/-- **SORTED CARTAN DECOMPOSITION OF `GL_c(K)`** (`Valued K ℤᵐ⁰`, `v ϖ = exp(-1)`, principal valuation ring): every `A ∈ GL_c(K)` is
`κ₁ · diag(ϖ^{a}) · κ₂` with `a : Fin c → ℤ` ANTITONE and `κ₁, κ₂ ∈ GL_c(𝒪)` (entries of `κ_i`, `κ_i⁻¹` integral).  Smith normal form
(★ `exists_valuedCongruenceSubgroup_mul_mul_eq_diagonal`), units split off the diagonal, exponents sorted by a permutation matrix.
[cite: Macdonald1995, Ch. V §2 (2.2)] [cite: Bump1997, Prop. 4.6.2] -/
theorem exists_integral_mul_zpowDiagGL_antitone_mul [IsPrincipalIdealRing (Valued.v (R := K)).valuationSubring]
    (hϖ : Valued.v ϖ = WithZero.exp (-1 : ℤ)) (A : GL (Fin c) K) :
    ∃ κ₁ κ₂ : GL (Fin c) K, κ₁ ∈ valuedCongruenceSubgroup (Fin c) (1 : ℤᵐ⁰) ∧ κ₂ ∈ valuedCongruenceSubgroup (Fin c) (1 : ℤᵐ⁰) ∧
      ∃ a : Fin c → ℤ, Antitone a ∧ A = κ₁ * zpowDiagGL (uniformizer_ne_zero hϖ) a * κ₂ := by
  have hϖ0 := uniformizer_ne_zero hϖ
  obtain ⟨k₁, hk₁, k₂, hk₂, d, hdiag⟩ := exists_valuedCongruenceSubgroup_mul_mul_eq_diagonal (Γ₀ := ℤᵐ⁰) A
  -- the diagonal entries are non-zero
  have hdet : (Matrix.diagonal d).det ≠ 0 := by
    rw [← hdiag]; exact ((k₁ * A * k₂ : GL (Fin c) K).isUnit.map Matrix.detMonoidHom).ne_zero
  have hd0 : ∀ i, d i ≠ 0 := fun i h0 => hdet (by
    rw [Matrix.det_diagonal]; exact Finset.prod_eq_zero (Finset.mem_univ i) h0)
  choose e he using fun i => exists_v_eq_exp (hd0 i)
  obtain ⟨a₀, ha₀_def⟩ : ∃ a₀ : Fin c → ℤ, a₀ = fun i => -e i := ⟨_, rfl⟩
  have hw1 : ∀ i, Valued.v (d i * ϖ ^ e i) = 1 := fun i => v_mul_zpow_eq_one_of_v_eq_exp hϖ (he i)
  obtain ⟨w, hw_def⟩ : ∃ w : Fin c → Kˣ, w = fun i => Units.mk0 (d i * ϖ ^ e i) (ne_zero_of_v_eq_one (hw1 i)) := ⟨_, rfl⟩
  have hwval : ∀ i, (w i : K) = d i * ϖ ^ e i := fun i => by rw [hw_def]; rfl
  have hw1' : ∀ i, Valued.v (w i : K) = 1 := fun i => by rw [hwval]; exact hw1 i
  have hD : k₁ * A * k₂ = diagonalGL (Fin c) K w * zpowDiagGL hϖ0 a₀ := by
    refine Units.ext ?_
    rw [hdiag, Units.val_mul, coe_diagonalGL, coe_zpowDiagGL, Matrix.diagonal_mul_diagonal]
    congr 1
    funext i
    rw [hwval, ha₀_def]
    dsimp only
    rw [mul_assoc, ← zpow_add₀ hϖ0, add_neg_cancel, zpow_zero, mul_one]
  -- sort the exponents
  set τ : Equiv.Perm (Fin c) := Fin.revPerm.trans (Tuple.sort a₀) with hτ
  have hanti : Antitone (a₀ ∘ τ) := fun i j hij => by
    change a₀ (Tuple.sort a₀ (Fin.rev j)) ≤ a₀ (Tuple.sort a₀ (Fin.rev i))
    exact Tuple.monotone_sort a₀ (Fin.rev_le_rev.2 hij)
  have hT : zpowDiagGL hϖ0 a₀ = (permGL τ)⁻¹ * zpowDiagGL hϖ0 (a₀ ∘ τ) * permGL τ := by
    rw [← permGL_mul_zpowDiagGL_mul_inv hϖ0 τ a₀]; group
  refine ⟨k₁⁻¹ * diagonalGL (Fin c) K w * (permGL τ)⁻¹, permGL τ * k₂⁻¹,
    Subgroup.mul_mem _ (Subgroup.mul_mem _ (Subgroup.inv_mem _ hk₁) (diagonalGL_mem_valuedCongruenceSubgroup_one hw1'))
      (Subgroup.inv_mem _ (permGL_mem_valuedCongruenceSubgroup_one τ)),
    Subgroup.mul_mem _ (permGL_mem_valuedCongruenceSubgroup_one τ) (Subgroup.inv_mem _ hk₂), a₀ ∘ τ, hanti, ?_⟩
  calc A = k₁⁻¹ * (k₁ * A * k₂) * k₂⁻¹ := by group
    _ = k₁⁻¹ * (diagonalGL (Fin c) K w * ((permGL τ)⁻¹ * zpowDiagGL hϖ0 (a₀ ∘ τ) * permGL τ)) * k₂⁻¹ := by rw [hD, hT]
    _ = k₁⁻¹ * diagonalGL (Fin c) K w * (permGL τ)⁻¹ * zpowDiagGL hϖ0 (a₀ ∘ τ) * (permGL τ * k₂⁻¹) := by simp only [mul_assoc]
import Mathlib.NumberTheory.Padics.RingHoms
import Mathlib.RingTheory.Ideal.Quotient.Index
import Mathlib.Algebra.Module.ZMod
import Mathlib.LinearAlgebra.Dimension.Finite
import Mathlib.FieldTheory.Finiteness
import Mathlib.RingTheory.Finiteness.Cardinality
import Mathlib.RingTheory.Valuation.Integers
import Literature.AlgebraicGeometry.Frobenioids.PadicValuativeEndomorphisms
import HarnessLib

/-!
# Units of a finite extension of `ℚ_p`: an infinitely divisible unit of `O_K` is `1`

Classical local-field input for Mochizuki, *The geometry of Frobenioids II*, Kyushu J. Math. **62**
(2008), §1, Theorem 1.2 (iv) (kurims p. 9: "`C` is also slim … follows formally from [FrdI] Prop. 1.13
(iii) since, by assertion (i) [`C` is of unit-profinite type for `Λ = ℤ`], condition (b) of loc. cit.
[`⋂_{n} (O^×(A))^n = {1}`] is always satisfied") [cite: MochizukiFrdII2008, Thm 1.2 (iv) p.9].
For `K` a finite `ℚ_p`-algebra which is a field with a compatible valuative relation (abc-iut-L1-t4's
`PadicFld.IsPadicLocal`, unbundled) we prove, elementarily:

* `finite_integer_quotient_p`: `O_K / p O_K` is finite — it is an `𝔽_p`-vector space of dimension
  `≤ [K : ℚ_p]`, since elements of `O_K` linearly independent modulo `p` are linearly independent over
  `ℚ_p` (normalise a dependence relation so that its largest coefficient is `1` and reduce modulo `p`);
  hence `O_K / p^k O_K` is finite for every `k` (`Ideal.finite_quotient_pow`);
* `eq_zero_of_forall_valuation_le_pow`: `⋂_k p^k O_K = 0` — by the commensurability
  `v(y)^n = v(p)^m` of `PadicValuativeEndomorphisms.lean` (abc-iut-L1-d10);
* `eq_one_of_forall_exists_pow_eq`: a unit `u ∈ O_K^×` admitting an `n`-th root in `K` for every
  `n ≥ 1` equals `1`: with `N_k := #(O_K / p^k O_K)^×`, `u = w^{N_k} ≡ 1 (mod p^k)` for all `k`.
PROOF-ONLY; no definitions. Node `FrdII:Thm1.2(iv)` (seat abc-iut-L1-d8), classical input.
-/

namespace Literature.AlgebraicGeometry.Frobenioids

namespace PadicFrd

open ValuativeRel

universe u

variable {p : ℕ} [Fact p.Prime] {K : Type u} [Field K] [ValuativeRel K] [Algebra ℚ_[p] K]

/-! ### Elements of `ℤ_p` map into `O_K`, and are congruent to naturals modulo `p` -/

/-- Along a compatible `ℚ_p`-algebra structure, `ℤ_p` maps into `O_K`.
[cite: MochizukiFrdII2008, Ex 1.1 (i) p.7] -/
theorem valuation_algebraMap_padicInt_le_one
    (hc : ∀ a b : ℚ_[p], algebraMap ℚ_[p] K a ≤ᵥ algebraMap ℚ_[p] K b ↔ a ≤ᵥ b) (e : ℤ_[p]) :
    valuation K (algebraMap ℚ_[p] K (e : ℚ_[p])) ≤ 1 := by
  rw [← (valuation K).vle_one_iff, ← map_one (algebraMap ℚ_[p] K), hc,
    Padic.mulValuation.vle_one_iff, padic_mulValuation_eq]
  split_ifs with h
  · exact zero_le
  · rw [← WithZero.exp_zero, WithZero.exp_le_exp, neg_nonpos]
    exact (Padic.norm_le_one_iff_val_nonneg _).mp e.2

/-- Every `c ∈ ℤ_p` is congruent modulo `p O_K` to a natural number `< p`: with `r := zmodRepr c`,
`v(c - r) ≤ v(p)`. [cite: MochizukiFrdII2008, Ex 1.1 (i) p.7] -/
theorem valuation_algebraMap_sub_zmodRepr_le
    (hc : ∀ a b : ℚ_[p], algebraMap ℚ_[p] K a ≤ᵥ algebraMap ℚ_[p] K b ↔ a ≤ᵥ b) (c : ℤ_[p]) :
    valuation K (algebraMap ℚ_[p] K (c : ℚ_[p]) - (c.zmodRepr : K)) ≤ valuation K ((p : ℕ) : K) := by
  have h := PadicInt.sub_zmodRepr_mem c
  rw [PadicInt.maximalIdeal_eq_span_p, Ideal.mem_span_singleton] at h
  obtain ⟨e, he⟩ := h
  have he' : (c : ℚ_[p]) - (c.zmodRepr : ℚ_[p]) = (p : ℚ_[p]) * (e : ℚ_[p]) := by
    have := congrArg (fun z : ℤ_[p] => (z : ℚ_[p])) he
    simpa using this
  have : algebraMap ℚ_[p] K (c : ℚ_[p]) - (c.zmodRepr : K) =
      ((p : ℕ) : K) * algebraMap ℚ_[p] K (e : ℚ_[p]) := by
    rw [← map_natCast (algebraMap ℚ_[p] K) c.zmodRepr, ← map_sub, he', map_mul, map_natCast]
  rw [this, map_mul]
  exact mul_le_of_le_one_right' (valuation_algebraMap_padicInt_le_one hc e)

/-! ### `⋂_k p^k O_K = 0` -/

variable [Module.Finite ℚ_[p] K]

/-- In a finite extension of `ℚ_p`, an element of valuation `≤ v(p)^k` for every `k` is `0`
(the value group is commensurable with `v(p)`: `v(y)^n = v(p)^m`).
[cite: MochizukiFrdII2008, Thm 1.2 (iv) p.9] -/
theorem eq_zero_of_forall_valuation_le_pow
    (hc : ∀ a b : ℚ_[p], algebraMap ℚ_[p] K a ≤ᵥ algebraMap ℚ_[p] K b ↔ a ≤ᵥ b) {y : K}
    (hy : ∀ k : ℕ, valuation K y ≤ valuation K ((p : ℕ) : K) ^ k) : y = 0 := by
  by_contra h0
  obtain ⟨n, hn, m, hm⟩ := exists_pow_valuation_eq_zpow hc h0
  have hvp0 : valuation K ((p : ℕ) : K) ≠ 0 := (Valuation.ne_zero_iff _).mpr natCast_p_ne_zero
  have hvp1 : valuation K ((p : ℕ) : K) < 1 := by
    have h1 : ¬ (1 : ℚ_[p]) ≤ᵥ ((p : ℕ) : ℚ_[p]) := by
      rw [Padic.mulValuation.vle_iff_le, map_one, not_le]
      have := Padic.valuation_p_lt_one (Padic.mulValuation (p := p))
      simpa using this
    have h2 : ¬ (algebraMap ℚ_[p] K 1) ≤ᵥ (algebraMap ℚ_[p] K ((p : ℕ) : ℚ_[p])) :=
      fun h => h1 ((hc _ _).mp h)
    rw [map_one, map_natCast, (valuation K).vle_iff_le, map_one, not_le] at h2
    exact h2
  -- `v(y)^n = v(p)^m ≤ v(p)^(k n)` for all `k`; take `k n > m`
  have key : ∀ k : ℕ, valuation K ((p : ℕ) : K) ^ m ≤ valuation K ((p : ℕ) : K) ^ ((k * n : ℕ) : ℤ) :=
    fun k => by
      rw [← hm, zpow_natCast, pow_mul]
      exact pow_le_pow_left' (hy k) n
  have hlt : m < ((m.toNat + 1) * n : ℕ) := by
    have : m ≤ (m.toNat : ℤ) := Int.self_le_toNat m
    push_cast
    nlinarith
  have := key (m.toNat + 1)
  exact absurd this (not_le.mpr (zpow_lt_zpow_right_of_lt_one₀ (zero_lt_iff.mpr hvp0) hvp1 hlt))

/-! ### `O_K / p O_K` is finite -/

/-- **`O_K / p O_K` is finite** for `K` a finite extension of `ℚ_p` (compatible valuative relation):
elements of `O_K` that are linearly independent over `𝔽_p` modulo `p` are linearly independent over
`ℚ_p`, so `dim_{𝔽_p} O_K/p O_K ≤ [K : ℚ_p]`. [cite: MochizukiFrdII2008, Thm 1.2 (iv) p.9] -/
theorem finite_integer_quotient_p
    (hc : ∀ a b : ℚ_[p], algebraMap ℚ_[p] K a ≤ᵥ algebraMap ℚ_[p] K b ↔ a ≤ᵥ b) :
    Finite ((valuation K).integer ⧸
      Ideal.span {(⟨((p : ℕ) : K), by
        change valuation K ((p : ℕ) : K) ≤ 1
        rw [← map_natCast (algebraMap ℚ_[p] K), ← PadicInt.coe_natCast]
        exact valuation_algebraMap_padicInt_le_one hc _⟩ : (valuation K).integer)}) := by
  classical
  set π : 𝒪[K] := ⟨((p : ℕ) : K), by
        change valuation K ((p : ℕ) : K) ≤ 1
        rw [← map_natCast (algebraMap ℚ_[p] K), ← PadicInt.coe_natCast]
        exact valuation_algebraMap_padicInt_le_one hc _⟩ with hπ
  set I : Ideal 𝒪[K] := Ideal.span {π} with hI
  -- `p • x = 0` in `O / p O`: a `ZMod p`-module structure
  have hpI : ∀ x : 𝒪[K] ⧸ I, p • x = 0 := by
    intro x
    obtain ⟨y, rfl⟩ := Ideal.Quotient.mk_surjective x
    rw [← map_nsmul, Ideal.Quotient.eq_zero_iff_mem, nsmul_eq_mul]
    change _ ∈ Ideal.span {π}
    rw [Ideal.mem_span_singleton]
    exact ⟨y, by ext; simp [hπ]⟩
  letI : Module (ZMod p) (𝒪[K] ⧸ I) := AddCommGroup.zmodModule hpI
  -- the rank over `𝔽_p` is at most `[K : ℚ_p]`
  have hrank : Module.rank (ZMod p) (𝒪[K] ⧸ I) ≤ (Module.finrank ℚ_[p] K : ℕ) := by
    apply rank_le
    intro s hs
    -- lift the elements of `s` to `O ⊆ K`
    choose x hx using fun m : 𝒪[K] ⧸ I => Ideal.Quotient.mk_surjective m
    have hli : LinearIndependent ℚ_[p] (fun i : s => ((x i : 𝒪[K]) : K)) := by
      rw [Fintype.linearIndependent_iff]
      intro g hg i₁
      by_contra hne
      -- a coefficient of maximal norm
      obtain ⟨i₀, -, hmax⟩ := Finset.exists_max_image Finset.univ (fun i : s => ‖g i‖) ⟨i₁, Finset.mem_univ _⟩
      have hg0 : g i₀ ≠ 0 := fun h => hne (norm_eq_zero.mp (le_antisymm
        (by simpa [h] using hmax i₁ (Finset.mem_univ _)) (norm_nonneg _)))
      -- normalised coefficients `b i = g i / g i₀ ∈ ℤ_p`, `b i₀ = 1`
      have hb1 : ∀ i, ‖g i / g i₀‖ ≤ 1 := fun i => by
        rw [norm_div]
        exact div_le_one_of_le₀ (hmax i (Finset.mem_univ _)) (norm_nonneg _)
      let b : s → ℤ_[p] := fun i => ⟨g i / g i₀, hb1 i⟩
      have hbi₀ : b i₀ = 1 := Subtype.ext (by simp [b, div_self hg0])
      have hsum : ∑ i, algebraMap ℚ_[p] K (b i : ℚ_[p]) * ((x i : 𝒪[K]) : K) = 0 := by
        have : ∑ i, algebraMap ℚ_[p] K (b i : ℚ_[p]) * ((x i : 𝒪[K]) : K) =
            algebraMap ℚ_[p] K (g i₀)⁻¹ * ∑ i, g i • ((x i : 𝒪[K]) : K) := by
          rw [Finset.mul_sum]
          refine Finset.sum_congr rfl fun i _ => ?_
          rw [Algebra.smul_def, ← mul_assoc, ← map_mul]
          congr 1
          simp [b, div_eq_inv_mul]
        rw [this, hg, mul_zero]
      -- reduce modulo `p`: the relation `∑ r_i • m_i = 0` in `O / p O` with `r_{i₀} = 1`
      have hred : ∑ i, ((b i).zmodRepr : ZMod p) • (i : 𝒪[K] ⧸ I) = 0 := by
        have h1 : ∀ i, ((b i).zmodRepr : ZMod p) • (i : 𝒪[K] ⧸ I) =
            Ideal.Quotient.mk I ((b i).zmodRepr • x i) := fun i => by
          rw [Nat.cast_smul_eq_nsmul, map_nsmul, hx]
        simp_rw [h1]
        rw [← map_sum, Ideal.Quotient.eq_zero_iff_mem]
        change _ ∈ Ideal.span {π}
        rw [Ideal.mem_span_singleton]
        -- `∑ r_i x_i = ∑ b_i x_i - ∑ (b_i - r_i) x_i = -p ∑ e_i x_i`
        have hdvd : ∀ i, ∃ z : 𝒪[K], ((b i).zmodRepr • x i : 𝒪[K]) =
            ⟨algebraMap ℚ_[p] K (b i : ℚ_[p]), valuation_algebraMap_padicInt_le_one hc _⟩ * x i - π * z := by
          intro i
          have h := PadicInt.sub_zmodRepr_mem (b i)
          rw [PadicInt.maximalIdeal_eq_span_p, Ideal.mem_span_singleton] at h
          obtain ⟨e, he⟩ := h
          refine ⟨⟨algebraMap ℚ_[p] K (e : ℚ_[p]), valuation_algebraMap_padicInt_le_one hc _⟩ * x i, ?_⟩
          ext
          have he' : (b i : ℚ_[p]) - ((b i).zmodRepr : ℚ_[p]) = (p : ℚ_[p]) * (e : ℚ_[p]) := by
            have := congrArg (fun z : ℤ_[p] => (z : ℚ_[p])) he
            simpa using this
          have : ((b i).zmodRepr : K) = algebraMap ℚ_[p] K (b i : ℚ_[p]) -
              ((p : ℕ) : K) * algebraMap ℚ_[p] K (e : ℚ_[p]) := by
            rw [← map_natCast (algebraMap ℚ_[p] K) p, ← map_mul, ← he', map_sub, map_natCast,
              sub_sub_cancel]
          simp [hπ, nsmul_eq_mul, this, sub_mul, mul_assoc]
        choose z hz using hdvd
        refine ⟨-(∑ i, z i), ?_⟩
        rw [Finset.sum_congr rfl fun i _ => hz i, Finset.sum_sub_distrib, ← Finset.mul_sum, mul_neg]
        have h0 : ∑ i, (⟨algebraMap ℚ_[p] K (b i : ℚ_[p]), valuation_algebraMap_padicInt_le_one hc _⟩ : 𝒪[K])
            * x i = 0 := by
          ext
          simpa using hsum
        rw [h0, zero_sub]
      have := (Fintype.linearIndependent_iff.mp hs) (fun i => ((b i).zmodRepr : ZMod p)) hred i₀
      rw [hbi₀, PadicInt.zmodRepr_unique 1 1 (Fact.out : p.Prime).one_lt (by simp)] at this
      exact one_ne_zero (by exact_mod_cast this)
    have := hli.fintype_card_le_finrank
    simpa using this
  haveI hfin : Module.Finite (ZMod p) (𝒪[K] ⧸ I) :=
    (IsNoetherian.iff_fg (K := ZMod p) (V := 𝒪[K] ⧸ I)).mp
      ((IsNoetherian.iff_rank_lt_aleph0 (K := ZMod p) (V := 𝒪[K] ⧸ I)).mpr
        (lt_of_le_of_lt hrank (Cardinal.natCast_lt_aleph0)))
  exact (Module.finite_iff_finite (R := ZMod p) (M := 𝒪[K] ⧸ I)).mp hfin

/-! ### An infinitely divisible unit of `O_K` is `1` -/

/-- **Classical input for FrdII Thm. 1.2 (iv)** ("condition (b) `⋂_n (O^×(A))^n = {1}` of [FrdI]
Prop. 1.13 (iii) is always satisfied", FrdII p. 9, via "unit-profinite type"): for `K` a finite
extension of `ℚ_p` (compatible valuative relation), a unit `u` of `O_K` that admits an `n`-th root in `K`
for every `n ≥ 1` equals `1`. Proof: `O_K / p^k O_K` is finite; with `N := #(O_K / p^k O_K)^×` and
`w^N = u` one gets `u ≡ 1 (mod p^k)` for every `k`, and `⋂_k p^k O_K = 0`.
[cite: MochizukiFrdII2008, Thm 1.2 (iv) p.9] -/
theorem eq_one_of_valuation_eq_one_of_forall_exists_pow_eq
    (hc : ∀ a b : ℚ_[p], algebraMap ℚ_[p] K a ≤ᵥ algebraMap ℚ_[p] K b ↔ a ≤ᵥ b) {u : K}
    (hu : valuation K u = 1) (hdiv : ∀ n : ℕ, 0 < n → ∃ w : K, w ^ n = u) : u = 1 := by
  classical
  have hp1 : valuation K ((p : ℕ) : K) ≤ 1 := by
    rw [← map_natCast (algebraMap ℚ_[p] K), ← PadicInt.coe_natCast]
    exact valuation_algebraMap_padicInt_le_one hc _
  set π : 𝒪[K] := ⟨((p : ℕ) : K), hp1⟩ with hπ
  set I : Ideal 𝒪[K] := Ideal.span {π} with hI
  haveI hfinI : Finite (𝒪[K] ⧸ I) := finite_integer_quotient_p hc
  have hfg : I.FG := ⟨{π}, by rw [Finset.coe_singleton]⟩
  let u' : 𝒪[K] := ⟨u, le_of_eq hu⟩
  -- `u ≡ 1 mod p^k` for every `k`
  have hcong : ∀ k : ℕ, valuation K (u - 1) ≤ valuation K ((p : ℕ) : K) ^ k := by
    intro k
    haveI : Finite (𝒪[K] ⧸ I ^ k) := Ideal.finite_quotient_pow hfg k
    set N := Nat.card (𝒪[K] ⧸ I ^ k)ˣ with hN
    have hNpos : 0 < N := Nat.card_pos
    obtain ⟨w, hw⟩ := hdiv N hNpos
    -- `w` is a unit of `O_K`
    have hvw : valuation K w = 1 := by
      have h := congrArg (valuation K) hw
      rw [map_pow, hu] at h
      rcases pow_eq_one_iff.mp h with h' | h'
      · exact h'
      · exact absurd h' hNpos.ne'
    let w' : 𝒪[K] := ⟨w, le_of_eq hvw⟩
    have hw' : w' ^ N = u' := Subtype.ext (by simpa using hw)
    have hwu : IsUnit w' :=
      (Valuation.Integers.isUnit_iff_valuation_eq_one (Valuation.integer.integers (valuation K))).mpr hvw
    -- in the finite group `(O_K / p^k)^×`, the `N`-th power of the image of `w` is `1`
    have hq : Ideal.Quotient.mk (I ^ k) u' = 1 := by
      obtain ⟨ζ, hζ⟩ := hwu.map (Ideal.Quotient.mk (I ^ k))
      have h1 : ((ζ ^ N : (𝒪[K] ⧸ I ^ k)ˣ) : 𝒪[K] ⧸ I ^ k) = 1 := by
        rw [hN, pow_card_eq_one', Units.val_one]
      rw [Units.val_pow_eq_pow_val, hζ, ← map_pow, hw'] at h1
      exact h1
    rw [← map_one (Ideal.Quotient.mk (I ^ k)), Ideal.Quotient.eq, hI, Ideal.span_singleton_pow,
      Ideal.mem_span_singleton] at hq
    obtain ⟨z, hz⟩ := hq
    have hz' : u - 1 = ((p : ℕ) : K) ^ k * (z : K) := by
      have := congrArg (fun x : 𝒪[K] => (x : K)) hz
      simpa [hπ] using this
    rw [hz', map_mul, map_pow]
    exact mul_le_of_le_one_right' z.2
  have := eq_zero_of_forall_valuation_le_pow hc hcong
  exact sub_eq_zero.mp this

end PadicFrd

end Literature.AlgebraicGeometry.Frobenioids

- - - -

**Task statement**
In the entries above, restate word for word the lines between the one holding "choose e he" and the one holding "refine Units.ext ?_", inclusive, and nothing besides.

**Solution to this task**
  choose e he using fun i => exists_v_eq_exp (hd0 i)
  obtain ⟨a₀, ha₀_def⟩ : ∃ a₀ : Fin c → ℤ, a₀ = fun i => -e i := ⟨_, rfl⟩
  have hw1 : ∀ i, Valued.v (d i * ϖ ^ e i) = 1 := fun i => v_mul_zpow_eq_one_of_v_eq_exp hϖ (he i)
  obtain ⟨w, hw_def⟩ : ∃ w : Fin c → Kˣ, w = fun i => Units.mk0 (d i * ϖ ^ e i) (ne_zero_of_v_eq_one (hw1 i)) := ⟨_, rfl⟩
  have hwval : ∀ i, (w i : K) = d i * ϖ ^ e i := fun i => by rw [hw_def]; rfl
  have hw1' : ∀ i, Valued.v (w i : K) = 1 := fun i => by rw [hwval]; exact hw1 i
  have hD : k₁ * A * k₂ = diagonalGL (Fin c) K w * zpowDiagGL hϖ0 a₀ := by
    refine Units.ext ?_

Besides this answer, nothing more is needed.